===== Available data =====

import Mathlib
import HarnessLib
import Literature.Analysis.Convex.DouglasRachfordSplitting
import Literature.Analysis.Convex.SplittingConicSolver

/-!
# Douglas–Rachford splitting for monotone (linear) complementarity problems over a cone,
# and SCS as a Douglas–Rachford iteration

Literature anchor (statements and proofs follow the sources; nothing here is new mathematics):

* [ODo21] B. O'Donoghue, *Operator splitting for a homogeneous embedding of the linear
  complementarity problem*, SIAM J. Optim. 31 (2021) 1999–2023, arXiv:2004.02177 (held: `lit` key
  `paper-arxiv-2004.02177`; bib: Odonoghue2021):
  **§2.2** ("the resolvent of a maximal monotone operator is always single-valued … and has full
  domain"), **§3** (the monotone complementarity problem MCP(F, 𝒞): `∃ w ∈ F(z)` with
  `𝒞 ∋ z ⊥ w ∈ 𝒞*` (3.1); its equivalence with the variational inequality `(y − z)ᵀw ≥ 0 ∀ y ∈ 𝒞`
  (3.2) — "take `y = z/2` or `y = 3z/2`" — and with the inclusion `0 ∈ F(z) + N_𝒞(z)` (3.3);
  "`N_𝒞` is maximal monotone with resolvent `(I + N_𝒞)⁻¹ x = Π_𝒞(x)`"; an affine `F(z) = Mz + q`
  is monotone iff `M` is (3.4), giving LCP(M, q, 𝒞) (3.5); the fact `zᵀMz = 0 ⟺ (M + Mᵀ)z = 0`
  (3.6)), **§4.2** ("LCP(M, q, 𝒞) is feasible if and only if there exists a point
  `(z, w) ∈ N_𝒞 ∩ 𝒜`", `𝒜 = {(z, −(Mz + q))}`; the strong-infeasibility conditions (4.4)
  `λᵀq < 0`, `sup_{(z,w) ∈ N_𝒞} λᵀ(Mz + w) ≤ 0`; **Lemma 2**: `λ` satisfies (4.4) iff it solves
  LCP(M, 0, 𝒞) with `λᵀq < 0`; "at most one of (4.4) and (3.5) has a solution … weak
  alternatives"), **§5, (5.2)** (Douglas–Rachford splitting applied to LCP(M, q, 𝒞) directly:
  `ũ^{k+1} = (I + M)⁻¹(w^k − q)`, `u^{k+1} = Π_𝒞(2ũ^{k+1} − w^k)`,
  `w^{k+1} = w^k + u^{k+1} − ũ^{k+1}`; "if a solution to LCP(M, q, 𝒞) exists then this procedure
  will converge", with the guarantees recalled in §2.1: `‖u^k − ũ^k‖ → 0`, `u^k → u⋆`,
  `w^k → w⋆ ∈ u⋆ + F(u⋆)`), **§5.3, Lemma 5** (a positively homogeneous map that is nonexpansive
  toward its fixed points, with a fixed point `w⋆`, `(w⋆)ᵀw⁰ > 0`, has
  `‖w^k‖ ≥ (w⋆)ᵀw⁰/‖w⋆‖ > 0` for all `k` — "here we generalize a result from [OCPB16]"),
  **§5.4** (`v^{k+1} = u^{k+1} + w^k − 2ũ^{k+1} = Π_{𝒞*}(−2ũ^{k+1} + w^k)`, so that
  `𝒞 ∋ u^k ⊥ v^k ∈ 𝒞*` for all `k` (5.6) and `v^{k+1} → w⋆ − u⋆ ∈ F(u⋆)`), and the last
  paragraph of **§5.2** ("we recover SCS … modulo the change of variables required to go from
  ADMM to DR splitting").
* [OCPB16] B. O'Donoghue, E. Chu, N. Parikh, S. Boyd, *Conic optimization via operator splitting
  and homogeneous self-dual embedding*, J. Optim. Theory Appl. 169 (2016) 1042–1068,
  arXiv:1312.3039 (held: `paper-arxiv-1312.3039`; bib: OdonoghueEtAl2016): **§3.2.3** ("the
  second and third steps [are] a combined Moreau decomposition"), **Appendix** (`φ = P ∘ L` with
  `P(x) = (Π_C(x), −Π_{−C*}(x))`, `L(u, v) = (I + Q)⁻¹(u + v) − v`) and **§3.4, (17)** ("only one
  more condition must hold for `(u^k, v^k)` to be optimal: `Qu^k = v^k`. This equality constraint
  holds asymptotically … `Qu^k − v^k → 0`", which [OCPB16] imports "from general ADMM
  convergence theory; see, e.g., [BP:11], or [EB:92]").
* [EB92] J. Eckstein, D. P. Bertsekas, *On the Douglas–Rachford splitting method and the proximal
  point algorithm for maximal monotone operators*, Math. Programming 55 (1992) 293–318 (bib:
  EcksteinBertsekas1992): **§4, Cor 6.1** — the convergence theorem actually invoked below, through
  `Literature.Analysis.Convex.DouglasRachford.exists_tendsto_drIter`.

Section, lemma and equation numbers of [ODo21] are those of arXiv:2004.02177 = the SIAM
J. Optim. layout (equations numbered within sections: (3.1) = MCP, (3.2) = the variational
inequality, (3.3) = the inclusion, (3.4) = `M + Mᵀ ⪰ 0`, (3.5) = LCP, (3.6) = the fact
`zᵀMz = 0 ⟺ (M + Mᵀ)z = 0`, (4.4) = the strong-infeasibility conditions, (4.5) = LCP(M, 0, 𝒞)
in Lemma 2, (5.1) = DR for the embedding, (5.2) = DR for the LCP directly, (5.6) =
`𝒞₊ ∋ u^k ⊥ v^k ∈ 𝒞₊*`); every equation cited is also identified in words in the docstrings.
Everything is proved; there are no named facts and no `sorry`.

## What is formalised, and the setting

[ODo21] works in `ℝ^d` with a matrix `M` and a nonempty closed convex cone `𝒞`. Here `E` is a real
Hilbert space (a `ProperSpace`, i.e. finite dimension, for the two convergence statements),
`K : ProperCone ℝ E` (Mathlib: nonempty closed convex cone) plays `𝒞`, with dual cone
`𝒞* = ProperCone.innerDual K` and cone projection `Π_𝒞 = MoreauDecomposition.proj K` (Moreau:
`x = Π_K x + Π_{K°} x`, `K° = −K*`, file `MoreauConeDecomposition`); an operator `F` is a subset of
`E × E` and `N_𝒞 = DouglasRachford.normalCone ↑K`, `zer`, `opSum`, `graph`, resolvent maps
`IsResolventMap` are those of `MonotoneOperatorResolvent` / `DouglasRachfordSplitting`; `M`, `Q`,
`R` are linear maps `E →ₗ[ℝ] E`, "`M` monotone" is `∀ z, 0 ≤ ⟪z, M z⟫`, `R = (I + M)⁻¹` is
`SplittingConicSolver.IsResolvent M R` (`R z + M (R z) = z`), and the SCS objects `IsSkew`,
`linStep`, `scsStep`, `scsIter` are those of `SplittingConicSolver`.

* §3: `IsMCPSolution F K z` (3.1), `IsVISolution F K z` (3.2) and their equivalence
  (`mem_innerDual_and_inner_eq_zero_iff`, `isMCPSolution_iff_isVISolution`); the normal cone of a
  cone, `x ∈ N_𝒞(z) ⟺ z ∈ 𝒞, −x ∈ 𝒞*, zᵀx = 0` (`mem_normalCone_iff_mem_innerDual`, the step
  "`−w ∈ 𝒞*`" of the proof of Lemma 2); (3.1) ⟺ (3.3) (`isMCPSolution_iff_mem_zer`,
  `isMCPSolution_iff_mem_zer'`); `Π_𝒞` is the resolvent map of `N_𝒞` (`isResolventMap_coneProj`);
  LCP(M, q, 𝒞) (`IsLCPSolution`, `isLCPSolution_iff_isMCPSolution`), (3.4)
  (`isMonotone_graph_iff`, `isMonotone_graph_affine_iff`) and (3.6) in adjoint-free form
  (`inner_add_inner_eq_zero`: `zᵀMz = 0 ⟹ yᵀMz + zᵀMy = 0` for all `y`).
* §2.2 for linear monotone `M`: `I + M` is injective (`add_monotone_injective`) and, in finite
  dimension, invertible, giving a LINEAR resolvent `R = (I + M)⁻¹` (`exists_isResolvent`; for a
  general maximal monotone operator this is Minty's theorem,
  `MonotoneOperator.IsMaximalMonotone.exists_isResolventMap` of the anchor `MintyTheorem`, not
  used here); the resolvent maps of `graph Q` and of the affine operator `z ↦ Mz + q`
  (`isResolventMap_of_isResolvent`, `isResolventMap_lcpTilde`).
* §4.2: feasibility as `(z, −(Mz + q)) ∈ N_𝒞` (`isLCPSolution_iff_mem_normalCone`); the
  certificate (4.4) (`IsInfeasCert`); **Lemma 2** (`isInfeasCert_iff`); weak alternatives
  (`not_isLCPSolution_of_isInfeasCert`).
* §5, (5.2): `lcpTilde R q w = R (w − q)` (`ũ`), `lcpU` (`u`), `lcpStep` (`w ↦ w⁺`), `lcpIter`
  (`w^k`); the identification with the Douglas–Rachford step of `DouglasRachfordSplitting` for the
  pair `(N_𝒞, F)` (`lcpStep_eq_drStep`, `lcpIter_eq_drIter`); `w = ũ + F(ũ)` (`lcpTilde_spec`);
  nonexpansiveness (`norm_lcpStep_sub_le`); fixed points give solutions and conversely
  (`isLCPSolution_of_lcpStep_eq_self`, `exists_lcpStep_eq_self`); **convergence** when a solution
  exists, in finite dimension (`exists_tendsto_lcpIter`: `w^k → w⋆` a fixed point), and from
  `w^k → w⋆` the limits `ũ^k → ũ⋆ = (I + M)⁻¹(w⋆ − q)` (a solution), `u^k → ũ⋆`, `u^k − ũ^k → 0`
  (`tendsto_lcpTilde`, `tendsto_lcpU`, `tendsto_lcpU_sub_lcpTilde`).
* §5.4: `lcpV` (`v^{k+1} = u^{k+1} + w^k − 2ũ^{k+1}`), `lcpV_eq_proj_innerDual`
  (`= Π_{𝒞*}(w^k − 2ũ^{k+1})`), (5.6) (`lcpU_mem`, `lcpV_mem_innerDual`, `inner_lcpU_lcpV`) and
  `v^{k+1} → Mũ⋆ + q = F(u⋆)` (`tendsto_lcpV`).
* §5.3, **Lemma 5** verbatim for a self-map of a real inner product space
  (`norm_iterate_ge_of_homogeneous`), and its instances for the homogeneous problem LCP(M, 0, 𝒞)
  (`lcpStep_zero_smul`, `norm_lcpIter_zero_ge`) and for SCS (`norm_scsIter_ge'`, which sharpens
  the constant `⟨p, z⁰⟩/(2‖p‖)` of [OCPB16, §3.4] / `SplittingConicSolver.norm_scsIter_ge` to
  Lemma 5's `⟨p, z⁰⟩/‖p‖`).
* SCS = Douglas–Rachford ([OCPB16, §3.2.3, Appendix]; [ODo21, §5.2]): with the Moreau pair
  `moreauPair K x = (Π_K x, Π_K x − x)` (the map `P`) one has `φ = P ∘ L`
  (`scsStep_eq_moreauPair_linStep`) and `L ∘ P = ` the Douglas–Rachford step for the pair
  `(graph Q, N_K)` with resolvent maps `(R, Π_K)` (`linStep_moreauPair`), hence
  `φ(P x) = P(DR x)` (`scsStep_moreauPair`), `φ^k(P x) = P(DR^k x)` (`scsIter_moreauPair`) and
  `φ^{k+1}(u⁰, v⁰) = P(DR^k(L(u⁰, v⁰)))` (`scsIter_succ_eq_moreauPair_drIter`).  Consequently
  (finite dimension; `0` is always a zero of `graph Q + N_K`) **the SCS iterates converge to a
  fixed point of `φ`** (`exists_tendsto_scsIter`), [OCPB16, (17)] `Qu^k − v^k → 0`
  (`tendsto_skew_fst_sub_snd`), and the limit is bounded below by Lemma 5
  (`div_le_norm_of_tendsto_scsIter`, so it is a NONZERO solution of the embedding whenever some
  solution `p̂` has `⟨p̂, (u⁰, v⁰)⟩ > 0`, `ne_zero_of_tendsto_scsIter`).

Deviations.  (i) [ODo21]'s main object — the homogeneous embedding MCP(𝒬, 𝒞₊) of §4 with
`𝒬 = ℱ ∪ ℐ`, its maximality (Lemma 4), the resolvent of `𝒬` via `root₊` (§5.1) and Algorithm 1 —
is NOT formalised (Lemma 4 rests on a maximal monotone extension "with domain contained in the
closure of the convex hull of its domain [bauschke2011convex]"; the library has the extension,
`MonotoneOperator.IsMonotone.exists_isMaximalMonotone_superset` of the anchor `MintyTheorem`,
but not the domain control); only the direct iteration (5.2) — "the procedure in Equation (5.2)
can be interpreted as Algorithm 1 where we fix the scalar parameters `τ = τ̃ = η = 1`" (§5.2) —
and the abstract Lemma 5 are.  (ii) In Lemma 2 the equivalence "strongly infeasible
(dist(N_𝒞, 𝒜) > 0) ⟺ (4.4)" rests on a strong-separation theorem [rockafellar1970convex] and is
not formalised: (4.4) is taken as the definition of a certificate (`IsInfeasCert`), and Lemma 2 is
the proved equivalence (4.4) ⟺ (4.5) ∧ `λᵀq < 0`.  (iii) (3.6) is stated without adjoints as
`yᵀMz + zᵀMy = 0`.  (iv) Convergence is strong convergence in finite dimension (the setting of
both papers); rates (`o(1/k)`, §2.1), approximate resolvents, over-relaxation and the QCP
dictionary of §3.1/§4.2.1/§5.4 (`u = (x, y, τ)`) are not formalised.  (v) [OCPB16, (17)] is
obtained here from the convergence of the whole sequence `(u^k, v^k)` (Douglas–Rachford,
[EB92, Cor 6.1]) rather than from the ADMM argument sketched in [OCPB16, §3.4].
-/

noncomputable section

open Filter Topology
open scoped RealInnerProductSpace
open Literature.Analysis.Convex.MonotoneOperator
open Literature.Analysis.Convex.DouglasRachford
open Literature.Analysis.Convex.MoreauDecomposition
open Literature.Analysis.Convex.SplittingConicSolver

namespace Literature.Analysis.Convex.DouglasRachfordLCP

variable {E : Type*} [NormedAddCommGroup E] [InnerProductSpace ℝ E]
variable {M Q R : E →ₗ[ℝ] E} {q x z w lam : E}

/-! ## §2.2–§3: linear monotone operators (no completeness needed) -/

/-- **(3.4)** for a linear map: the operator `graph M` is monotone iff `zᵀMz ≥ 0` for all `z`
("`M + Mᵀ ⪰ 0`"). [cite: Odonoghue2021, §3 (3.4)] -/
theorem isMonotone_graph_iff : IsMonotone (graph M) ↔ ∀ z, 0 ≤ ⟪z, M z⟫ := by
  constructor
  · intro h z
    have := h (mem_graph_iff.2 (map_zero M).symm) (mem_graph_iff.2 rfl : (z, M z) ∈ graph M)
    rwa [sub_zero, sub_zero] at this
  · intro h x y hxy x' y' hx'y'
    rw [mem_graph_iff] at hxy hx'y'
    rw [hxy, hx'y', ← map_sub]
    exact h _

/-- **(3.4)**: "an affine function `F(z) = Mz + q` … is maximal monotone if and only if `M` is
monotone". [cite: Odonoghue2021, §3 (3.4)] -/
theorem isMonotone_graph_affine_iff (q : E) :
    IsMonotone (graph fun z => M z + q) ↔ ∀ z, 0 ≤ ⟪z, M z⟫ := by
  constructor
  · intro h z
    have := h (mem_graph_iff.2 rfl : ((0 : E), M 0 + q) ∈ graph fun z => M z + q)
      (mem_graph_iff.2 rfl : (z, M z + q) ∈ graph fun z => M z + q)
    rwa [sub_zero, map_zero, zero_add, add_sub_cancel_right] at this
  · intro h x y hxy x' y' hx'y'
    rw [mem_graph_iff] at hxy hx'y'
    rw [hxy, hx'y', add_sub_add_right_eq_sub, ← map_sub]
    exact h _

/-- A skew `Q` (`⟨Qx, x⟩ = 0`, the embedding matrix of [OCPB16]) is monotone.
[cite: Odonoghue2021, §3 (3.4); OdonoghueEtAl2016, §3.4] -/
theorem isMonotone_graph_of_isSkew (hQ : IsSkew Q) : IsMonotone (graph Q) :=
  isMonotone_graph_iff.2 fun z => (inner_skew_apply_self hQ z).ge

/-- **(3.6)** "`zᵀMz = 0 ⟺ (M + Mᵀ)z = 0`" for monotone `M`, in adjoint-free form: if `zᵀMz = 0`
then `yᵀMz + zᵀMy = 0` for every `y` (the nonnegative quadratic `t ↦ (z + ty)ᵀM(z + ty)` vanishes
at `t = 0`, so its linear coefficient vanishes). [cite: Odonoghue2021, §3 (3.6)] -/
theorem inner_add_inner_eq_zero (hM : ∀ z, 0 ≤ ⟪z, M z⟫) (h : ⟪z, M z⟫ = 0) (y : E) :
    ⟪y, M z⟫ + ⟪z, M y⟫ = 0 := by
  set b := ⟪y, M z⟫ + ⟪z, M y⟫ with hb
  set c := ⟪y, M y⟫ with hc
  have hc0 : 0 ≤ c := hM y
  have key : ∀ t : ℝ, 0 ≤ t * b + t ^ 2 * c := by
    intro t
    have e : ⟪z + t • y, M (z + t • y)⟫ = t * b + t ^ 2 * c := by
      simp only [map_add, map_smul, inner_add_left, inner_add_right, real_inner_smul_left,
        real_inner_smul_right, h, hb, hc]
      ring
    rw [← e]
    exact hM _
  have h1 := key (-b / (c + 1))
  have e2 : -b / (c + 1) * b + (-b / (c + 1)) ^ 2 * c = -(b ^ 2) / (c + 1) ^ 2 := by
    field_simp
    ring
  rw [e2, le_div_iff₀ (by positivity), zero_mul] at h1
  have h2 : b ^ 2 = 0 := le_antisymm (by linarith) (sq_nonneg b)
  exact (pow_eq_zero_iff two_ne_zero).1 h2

=====
===== Available data =====

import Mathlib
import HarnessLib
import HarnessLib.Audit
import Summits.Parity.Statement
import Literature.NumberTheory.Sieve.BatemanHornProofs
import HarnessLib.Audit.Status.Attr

=====

> Try it:
Locate the word "free" in the records and collect each line it appears in.

> Written response:
  (`isMonotone_graph_iff`, `isMonotone_graph_affine_iff`) and (3.6) in adjoint-free form
/-- **(3.6)** "`zᵀMz = 0 ⟺ (M + Mᵀ)z = 0`" for monotone `M`, in adjoint-free form: if `zᵀMz = 0`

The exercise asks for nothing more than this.